#### Problem to solve
Nothing but the lines from the one with "have hpd := Matrix.PosDef.conjTranspose_mul_self" through the last line of the data should be restated, each word for word.
(Recorded data Opens)
import Mathlib
import Summits.ValiantsHypothesis.ValiantsHypothesis.Theorems.KPlusLogSqLawWeakLiftingTowerGraftSkewBlockCrossings

/-!
# Tower graft line — THE BIDIAGONAL SKEW-BLOCK FAMILY: `2m` phantoms with rootless digits, every size (kernel), three letters

Calibration file for the line `Cruxes/WeakLifting/Lines/tower_graft.lean` (crux `WeakLifting` = stmt-ValiantsHypothesis-19561; S4b; crit-6 kill-shape
#38⁺).  NO stub is claimed.  Feeds EXPLICIT rational data of every size to `skewBlock_phantoms_square` (`…SkewBlockCrossings`, p689545):
`B(t)` upper bidiagonal of size `q + 1` on the support `(1, 5, 21)`, superdiagonal `t`, diagonal trinomials
`α_r t + β_r t⁵ + t²¹ = t (t⁴ − (2r+1)⁴)(t⁴ − (2r+2)⁴)·(t¹² + ⋯) ` (`trinomial_factor`, cofactor positive), so `det B` (= the product of the
diagonal, `det_bidiag`) vanishes exactly at `t = 1, 2, …, 2q+2` and not at the half-integers, and `B` minus column `0` is injective
(`mulVec_injective_bidiag_minor`: its top square block is lower triangular with diagonal `t`).  Hence (`skewBlock_phantoms_bidiag`):
**for every `q`, some `η > 0` gives a symmetric three-letter skew-block pencil of size `m = 2(q+1)` whose corner graft (corner exponent
`42(q+1)+1`) has at least `4(q+1) = 2m` distinct positive roots while BOTH digits have none** — so no corner law whose overhead is a function
of `K` alone (`Z₊(h) ≤ Z₊(A) + Z₊(E) + f(K)`) survives on general supports, for any `f` (take `K = 3`, `m > f(3)/2`); kill template #38 covered
`f` = constant.  SCOPE (honest): the support `(1,5,21)` is FIXED, so it is an `m`-tower only for `m ≤ 4` (the `(4,3)` tower datum is
`…SkewBlockInstanceFourThree`); the tower-respecting version for every `m` needs the support `(1, m+1, (m+1)²)` and the general trinomial division
`u^n + βu + α = (u−a)(u−b)·Σ hᵢ(a,b)u^{n−2−i}` — not in this file.  The `Θ(m²)` count (Descartes-rich `B`) stays LOCATED (`exp/skewblock_k3.py`).
HONEST FRAMING: explicit algebra + the kernel mechanism of p689545; fixed support; nothing on S4/S4b/S5/S5ᴸ, TowerB, `WeakLifting`, Conjecture B,
`MatrixDescartes` (18050) or `VP ≠ VNP`.  Def-free.  Seat: prover val-sym-lift-p2 g19, `--supports stmt-ValiantsHypothesis-19561`.
-/

-- `Summit.ValiantsHypothesis.ValiantsHypothesis.…` repeats a component by the D-0017 layout
-- (single-conjunct summit), which the `dupNamespace` linter flags; the name is mandated.
set_option linter.dupNamespace false

namespace Summit.ValiantsHypothesis.ValiantsHypothesis.Theorems.KPlusLogSqLaw.TowerGraft

open Polynomial Matrix
open scoped BigOperators Polynomial

section Bidiagonal

/-- the trinomial `α t + β t⁵ + t²¹` with `α = ab(a+b)(a²+b²)`, `β = −(a⁴+a³b+a²b²+ab³+b⁴)` factors as
`t (t⁴ − a)(t⁴ − b)(t¹² + (a+b) t⁸ + (a²+ab+b²) t⁴ + (a+b)(a²+b²))`. [folklore] -/
theorem trinomial_factor (a b t : ℝ) :
    a * b * (a + b) * (a ^ 2 + b ^ 2) * t + -(a ^ 4 + a ^ 3 * b + a ^ 2 * b ^ 2 + a * b ^ 3 + b ^ 4) * t ^ 5 + t ^ 21 =
      t * (t ^ 4 - a) * (t ^ 4 - b) * (t ^ 12 + (a + b) * t ^ 8 + (a ^ 2 + a * b + b ^ 2) * t ^ 4 + (a + b) * (a ^ 2 + b ^ 2)) := by
  ring

/-- the last factor is positive for `a, b ≥ 0`, `t` real. [folklore] -/
theorem trinomial_cofactor_pos {a b : ℝ} (ha : 0 < a) (hb : 0 < b) (t : ℝ) :
    0 < t ^ 12 + (a + b) * t ^ 8 + (a ^ 2 + a * b + b ^ 2) * t ^ 4 + (a + b) * (a ^ 2 + b ^ 2) := by
  have h1 : 0 ≤ t ^ 12 := by positivity
  have h2 : 0 ≤ (a + b) * t ^ 8 := by positivity
  have h3 : 0 ≤ (a ^ 2 + a * b + b ^ 2) * t ^ 4 := by positivity
  have h4 : 0 < (a + b) * (a ^ 2 + b ^ 2) := by positivity
  linarith

/-! ### Generic bidiagonal matrices -/

/-- an upper bidiagonal matrix has determinant the product of its diagonal. [folklore] -/
theorem det_bidiag {q : ℕ} (δ : Fin (q + 1) → ℝ) (t : ℝ) :
    (Matrix.of fun r c : Fin (q + 1) => if c = r then δ r else if (c : ℕ) = r + 1 then t else 0).det = ∏ r, δ r := by
  rw [Matrix.det_of_upperTriangular]
  · exact Finset.prod_congr rfl fun r _ => by simp
  · intro i j hij
    have h1 : ¬ j = i := fun h => by simp [h] at hij
    have h2 : ¬ ((j : ℕ) = i + 1) := by
      intro h; have : (j : ℕ) < i := hij; omega
    simp [h1, h2]

/-- deleting column `0` of an upper bidiagonal matrix with superdiagonal `t ≠ 0` leaves an injective map: its top `q × q` block is lower
triangular with diagonal `t`. [folklore] -/
theorem mulVec_injective_bidiag_minor {q : ℕ} (δ : Fin (q + 1) → ℝ) {t : ℝ} (ht : t ≠ 0) :
    Function.Injective ((Matrix.of fun r c : Fin (q + 1) => if c = r then δ r else if (c : ℕ) = r + 1 then t else 0).submatrix id
      (0 : Fin (q + 1)).succAbove).mulVec := by
  set M : Matrix (Fin (q + 1)) (Fin (q + 1)) ℝ :=
    Matrix.of fun r c : Fin (q + 1) => if c = r then δ r else if (c : ℕ) = r + 1 then t else 0 with hM
  set U : Matrix (Fin q) (Fin q) ℝ := (M.submatrix id (0 : Fin (q + 1)).succAbove).submatrix Fin.castSucc id with hU
  have hUapply : ∀ r c : Fin q, U r c = if c = r then t else if (c : ℕ) < r then M (Fin.castSucc r) (Fin.succ c) else 0 := by
    intro r c
    simp only [hU, hM, Matrix.submatrix_apply, id, Fin.succAbove_zero, Matrix.of_apply]
    by_cases hcr : c = r
    · subst hcr
      have h1 : ¬ (Fin.succ c = Fin.castSucc c) := fun h => by
        have := congrArg Fin.val h; simp at this
      simp [h1]
    · by_cases hlt : (c : ℕ) < r
      · simp [hcr, hlt]
      · have h2 : ¬ (Fin.succ c = Fin.castSucc r) := fun h => by
          have := congrArg Fin.val h; simp at this; omega
        have h4 : ¬ ((c : ℕ) = r) := fun h => hcr (Fin.ext h)
        simp [hcr, hlt, h2, h4]
  have hdiag : ∀ r : Fin q, U r r = t := fun r => by rw [hUapply]; simp
  have hUdet : U.det = t ^ q := by
    rw [Matrix.det_of_lowerTriangular U ?_]
    · simp [hdiag, Finset.prod_const]
    · intro i j hij
      have hij' : i < j := hij
      rw [hUapply]
      have h1 : ¬ j = i := fun h => by rw [h] at hij'; exact lt_irrefl _ hij'
      have h2 : ¬ ((j : ℕ) < i) := fun h => by
        have : (i : ℕ) < j := hij'; omega
      simp [h1, h2]
  have hUne : U.det ≠ 0 := by rw [hUdet]; exact pow_ne_zero _ ht
  intro x y hxy
  have hsub : (M.submatrix id (0 : Fin (q + 1)).succAbove).mulVec (x - y) = 0 := by
    rw [Matrix.mulVec_sub]; exact sub_eq_zero.mpr hxy
  have hU0 : U.mulVec (x - y) = 0 := by
    funext r
    have := congrFun hsub (Fin.castSucc r)
    simpa [hU, Matrix.mulVec, dotProduct, Matrix.submatrix_apply] using this
  exact sub_eq_zero.mp (Matrix.eq_zero_of_mulVec_eq_zero hUne hU0)

/-- a half-integer is not a natural number (in `ℝ`). [folklore] -/
theorem nat_add_half_ne_nat (n m : ℕ) : (n : ℝ) + 1 / 2 ≠ (m : ℝ) := by
  intro h
  have h2 : ((2 * n + 1 : ℕ) : ℝ) = ((2 * m : ℕ) : ℝ) := by push_cast; linarith
  have h3 := Nat.cast_injective (R := ℝ) h2
  omega

/-- `(n + 1/2)⁴ ≠ m⁴` for naturals `n, m`. [folklore] -/
theorem nat_add_half_pow_four_ne (n m : ℕ) : ((n : ℝ) + 1 / 2) ^ 4 ≠ ((m : ℕ) : ℝ) ^ 4 := by
  intro h
  have h1 : (0 : ℝ) ≤ (n : ℝ) + 1 / 2 := by positivity
  have h2 : (0 : ℝ) ≤ (m : ℝ) := by positivity
  exact nat_add_half_ne_nat n m ((pow_left_inj₀ h1 h2 (by norm_num)).mp h)


/-! ### The bidiagonal family: `4(q+1) = 2m` phantoms with rootless digits, every size -/

/-- **THE BIDIAGONAL SKEW-BLOCK FAMILY (kernel, every size).**  For every `q` there are three-letter blocks `B : Fin 3 → Matrix (Fin (q+1)) (Fin (q+1)) ℝ`
on the genuine `2(q+1)`-tower `d = (1, 5, 21)` and an `η > 0` such that the skew-block pencil `G_η` of size `m = 2(q+1)` has a corner graft at the
tower-top exponent `D = 42(q+1) + 1` with **at least `4(q+1) = 2m` distinct positive roots while BOTH digits `det G_η`, `det (G_η)_{jj}` have none**.
Blocks: `B(t)` upper bidiagonal with superdiagonal `t` and diagonal trinomials `t(t⁴ − (2r+1)⁴)(t⁴ − (2r+2)⁴)·(positive)` (roots exactly
`2r+1, 2r+2`), fed to `skewBlock_phantoms_square` with `ρ_n = n + 1`, `τ_n = n + ½`. [this work] -/
theorem skewBlock_phantoms_bidiag (q : ℕ) :
    ∃ (B : Fin 3 → Matrix (Fin (q + 1)) (Fin (q + 1)) ℝ) (η : ℝ), 0 < η ∧
      ((∑ l, (X : ℝ[X]) ^ (![1, 5, 21] : Fin 3 → ℕ) l • (Matrix.fromBlocks (if l = 0 then η • (1 : Matrix (Fin (q + 1)) (Fin (q + 1)) ℝ) else 0)
        (B l) (B l)ᵀ (if l = 0 then -(η • (1 : Matrix (Fin (q + 1)) (Fin (q + 1)) ℝ)) else 0)).map C).det.roots.toFinset.filter
        (fun t => 0 < t)).card = 0 ∧
      (((∑ l, (X : ℝ[X]) ^ (![1, 5, 21] : Fin 3 → ℕ) l • (Matrix.fromBlocks (if l = 0 then η • (1 : Matrix (Fin (q + 1)) (Fin (q + 1)) ℝ) else 0)
        (B l) (B l)ᵀ (if l = 0 then -(η • (1 : Matrix (Fin (q + 1)) (Fin (q + 1)) ℝ)) else 0)).map C).submatrix
        (Sum.map id (0 : Fin (q + 1)).succAbove) (Sum.map id (0 : Fin (q + 1)).succAbove)).det.roots.toFinset.filter
        (fun t => 0 < t)).card = 0 ∧
      4 * (q + 1) ≤ ((((∑ l, (X : ℝ[X]) ^ (![1, 5, 21] : Fin 3 → ℕ) l •
          (Matrix.fromBlocks (if l = 0 then η • (1 : Matrix (Fin (q + 1)) (Fin (q + 1)) ℝ) else 0) (B l) (B l)ᵀ
          (if l = 0 then -(η • (1 : Matrix (Fin (q + 1)) (Fin (q + 1)) ℝ)) else 0)).map C) +
        (X : ℝ[X]) ^ (42 * (q + 1) + 1) • Matrix.single (Sum.inr 0 : Fin (q + 1) ⊕ Fin (q + 1)) (Sum.inr 0) (1 : ℝ[X])).det).roots.toFinset.filter
        (fun t => 0 < t)).card := by
  -- block root data
  set a : Fin (q + 1) → ℝ := fun r => ((2 * (r : ℕ) + 1 : ℕ) : ℝ) ^ 4 with ha
  set b : Fin (q + 1) → ℝ := fun r => ((2 * (r : ℕ) + 2 : ℕ) : ℝ) ^ 4 with hb
  have ha0 : ∀ r, 0 < a r := fun r => by simp only [ha]; positivity
  have hb0 : ∀ r, 0 < b r := fun r => by simp only [hb]; positivity
  set α : Fin (q + 1) → ℝ := fun r => a r * b r * (a r + b r) * (a r ^ 2 + b r ^ 2) with hα
  set β : Fin (q + 1) → ℝ := fun r => -(a r ^ 4 + a r ^ 3 * b r + a r ^ 2 * b r ^ 2 + a r * b r ^ 3 + b r ^ 4) with hβ
  -- the letters
  set B : Fin 3 → Matrix (Fin (q + 1)) (Fin (q + 1)) ℝ :=
    ![Matrix.of (fun r c : Fin (q + 1) => if c = r then α r else if (c : ℕ) = r + 1 then (1 : ℝ) else 0),
      Matrix.diagonal β, (1 : Matrix (Fin (q + 1)) (Fin (q + 1)) ℝ)] with hB
  -- the real `B`-pencil is upper bidiagonal with trinomial diagonal and superdiagonal `t`
  set δ : ℝ → Fin (q + 1) → ℝ := fun t r => α r * t + β r * t ^ 5 + t ^ 21 with hδ
  have hBt : ∀ t : ℝ, (∑ l, t ^ (![1, 5, 21] : Fin 3 → ℕ) l • B l) =
      Matrix.of (fun r c : Fin (q + 1) => if c = r then δ t r else if (c : ℕ) = r + 1 then t else 0) := by
    intro t
    ext r c
    rw [Matrix.sum_apply, Fin.sum_univ_three]
    simp only [hB, hδ, Matrix.smul_apply, Matrix.cons_val_zero, Matrix.cons_val_one, Matrix.head_cons, Matrix.cons_val_two,
      Matrix.tail_cons, Matrix.of_apply, Matrix.diagonal_apply, Matrix.one_apply, smul_eq_mul]
    by_cases h1 : c = r
    · subst h1; simp; ring
    · have h2 : ¬ r = c := fun h => h1 h.symm
      by_cases h3 : (c : ℕ) = r + 1
      · simp [h1, h2, h3]
      · simp [h1, h2, h3]
  have hδfac : ∀ t r, δ t r = t * (t ^ 4 - a r) * (t ^ 4 - b r) *
      (t ^ 12 + (a r + b r) * t ^ 8 + (a r ^ 2 + a r * b r + b r ^ 2) * t ^ 4 + (a r + b r) * (a r ^ 2 + b r ^ 2)) := by
    intro t r; simp only [hδ, hα, hβ]; exact trinomial_factor (a r) (b r) t
  have hdet : ∀ t : ℝ, (∑ l, t ^ (![1, 5, 21] : Fin 3 → ℕ) l • B l).det = ∏ r, δ t r := fun t => by rw [hBt, det_bidiag]
  refine ⟨B, ?_⟩
  obtain ⟨η, hη, h1, h2, h3⟩ := skewBlock_phantoms_square (![1, 5, 21] : Fin 3 → ℕ) 0 (42 * (q + 1) + 1) B 0 (2 * (q + 1))
    (fun n => (n : ℝ) + 1 / 2) (fun n => (n : ℝ) + 1) (fun n => by simp; norm_num) (fun n => by push_cast; linarith)
    (fun n => by positivity)
    (fun n hn => by
      -- `det B(n + ½) ≠ 0`: every diagonal trinomial is non-zero off the integers
      rw [hdet]
      refine Finset.prod_ne_zero_iff.mpr fun r _ => ?_
      rw [hδfac]
      have hτ : (0 : ℝ) < (n : ℝ) + 1 / 2 := by positivity
      refine mul_ne_zero (mul_ne_zero (mul_ne_zero hτ.ne' (sub_ne_zero.mpr ?_)) (sub_ne_zero.mpr ?_))
        (trinomial_cofactor_pos (ha0 r) (hb0 r) _).ne'
      · simp only [ha]; exact nat_add_half_pow_four_ne n _
      · simp only [hb]; exact nat_add_half_pow_four_ne n _)
    (fun n hn => by
      -- `det B(n + 1) = 0`: the diagonal trinomial of block `n / 2` vanishes
      rw [hdet]
      refine Finset.prod_eq_zero (Finset.mem_univ (⟨n / 2, by omega⟩ : Fin (q + 1))) ?_
      rw [hδfac]
      rcases Nat.even_or_odd n with ⟨k, hk⟩ | ⟨k, hk⟩
      · have e1 : (n / 2 : ℕ) = k := by omega
        have e2 : ((n : ℝ) + 1) ^ 4 - a ⟨n / 2, by omega⟩ = 0 := by
          simp only [ha, e1]; push_cast; rw [hk]; push_cast; ring
        rw [e2]; ring
      · have e1 : (n / 2 : ℕ) = k := by omega
        have e2 : ((n : ℝ) + 1) ^ 4 - b ⟨n / 2, by omega⟩ = 0 := by
          simp only [hb, e1]; push_cast; rw [hk]; push_cast; ring
        rw [e2]; ring)
    (fun n hn => by
      -- `B″(n + 1)` has full column rank: the deleted column is column `0`, the superdiagonal is `n + 1 ≠ 0`
      rw [hBt]
      have hinj := mulVec_injective_bidiag_minor (δ ((n : ℝ) + 1)) (show ((n : ℝ) + 1) ≠ 0 by positivity)
      have hpd := Matrix.PosDef.conjTranspose_mul_self _ hinj
      rw [Matrix.conjTranspose_eq_transpose_of_trivial] at hpd
      exact hpd.det_pos.ne')
  exact ⟨η, hη, h1, h2, by simpa [mul_comm, mul_assoc, mul_left_comm] using h3⟩

end Bidiagonal

end Summit.ValiantsHypothesis.ValiantsHypothesis.Theorems.KPlusLogSqLaw.TowerGraft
(Recorded data Closes)
#### Final answer
      have hpd := Matrix.PosDef.conjTranspose_mul_self _ hinj
      rw [Matrix.conjTranspose_eq_transpose_of_trivial] at hpd
      exact hpd.det_pos.ne')
  exact ⟨η, hη, h1, h2, by simpa [mul_comm, mul_assoc, mul_left_comm] using h3⟩

end Bidiagonal

end Summit.ValiantsHypothesis.ValiantsHypothesis.Theorems.KPlusLogSqLaw.TowerGraft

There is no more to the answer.